1 . The disclosure is objected to because of the following informalities: 

2. On page 1, lines 5 to 12, continuity data should be updated to reflect U.S. Patent 
No. 6,714,909, issued 30 May 2004; U.S. Patent No. 6,317,710, issued 13 November 
2001 ; and U.S. Patent No. 6,801 ,895, issued 05 October 2004. 

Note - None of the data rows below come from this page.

import Mathlib
import HarnessLib
import Summits.NavierStokesRegularity.NavierStokesRegularity.Theorems.TaylorModelRungThreeCertificateFormatVGrowth2
import Summits.NavierStokesRegularity.NavierStokesRegularity.Theorems.TaylorModelRungThreeCertificateFormatVGrowthSound

/-!
# Crux K1b-DR (stmt-NavierStokesRegularity-23954), line `taylor-model` — TWO-LEVEL growth checker (variant B), SOUNDNESS part 1:
# the run keeps the invariant `Inv2` and certifies the TRUE objects (tm-g4 g4)

For `…CertificateFormatVGrowth2` (`GState2`, `GCtx.step2/bdry2/claims2`, `growthRun2/growthRange2`, `vSub/vIn/vOut`, `gD2`,
`PchM`, `Inv2`): `Array.getD` of `++`; grid arithmetic (`grid_succ_of_not_dvd`, `grid_succ_of_dvd`, `chunk_grid`); the step
Boolean unpacked; **`inv2_step`**, **`inv2_bdry`** (the invariant through a sub-step, inside a sub-block and at a grid point —
`pre_invariant` of the one-level file with base `s/ℓ·ℓ`); **`growthRun2_sound`**, **`growthRange2_sound`** — every sub-step's chain
Boolean, predicate, `0 ≤ L1 ≤ gL1`, and pair tests with the factors of `prodM`/`vIn`/`vOut`, plus a final state satisfying
`Inv2` and `claims2`. MODEL-lattice bookkeeping only (rung TL-M3); nothing here is a statement about the Navier–Stokes equations.
-/

-- the sub-problem namespace repeats the summit name by design (D-0017)
set_option linter.dupNamespace false

namespace Summit.NavierStokesRegularity.NavierStokesRegularity.Theorems.TaylorModelCert

open scoped BigOperators

open Literature.Analysis.FluidPDE.TaoCascade Literature.Analysis.FluidPDE.TaoCascade.TaylorChain
open Summit.NavierStokesRegularity.NavierStokesRegularity.Theorems.TaylorModelReadout
open Summit.NavierStokesRegularity.NavierStokesRegularity.Theorems.TaylorModelV

/-! ### Helpers: `Array.getD` of `++`, grid arithmetic -/

/-- [folklore] -/
theorem getD_append_lt {α : Type} (a b : Array α) (d : α) {i : ℕ} (h : i < a.size) : (a ++ b).getD i d = a.getD i d := by
  have h' : i < a.size + b.size := by omega
  simp [Array.getD, h, h', Array.getElem_append_left h]

/-- [folklore] -/
theorem getD_append_ge {α : Type} (a b : Array α) (d : α) {i : ℕ} (h : a.size ≤ i) (hi : i - a.size < b.size) :
    (a ++ b).getD i d = b.getD (i - a.size) d := by
  have h' : i < a.size + b.size := by omega
  simp [Array.getD, h', hi, Array.getElem_append_right h]

/-- The grid start does not move inside a sub-block. [folklore] -/
theorem grid_succ_of_not_dvd {s ℓ : ℕ} (hℓ : 0 < ℓ) (h : (s + 1) % ℓ ≠ 0) : (s + 1) / ℓ * ℓ = s / ℓ * ℓ := by
  have h1 := Nat.div_add_mod (s + 1) ℓ
  have h2 := Nat.div_add_mod s ℓ
  have hmod : (s + 1) % ℓ = (s % ℓ + 1) % ℓ := by simp [Nat.add_mod]
  by_cases hw : s % ℓ + 1 = ℓ
  · rw [hmod, hw, Nat.mod_self] at h; exact absurd rfl h
  · have hlt : s % ℓ + 1 < ℓ := by have := Nat.mod_lt s hℓ; omega
    rw [Nat.mod_eq_of_lt hlt] at hmod
    have e1 : ℓ * ((s + 1) / ℓ) = ℓ * (s / ℓ) := by omega
    rw [Nat.eq_of_mul_eq_mul_left hℓ e1]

On page 1 1 , line 5, "different" should be -difference — . 
On page 1 1 , line 8, "Ration" should be -Ratio — . 
On page 21 , line 1 , "maybe" should be -may be — . 
On page 22, line 1 1 , "maybe" should be -may be — . 
Appropriate correction is required. 



Double Patenting 

3. The nonstatutory double patenting rejection is based on a judicially created 
doctrine grounded in public policy (a policy reflected in the statute) so as to prevent the 
unjustified or improper timewise extension of the "right to exclude" granted by a patent 
and to prevent possible harassment by multiple assignees. A nonstatutory 
obviousness-type double patenting rejection is appropriate where the conflicting claims 
are not identical, but at least one examined application claim is not patentably distinct 
from the reference claim(s) because the examined application claim is either anticipated 
by, or would have been obvious over, the reference claim(s). See, e.g., In re Berg, 140 
F.3d 1428, 46 USPQ2d 1226 (Fed. Cir. 1998); in re Goodman, 11 F.3d 1046, 29 
USPQ2d 2010 (Fed. Cir. 1993); In re Longi, 759 F.2d 887, 225 USPQ 645 (Fed. Cir. 
1985); In re Van Ornum, 686 F.2d 937, 214 USPQ 761 (CCPA 1982); In re Vogel, 422 
F.2d 438, 164 USPQ 619 (CCPA 1970); and In re Thorington, 418 F.2d 528, 163 
USPQ 644 (CCPA 1969).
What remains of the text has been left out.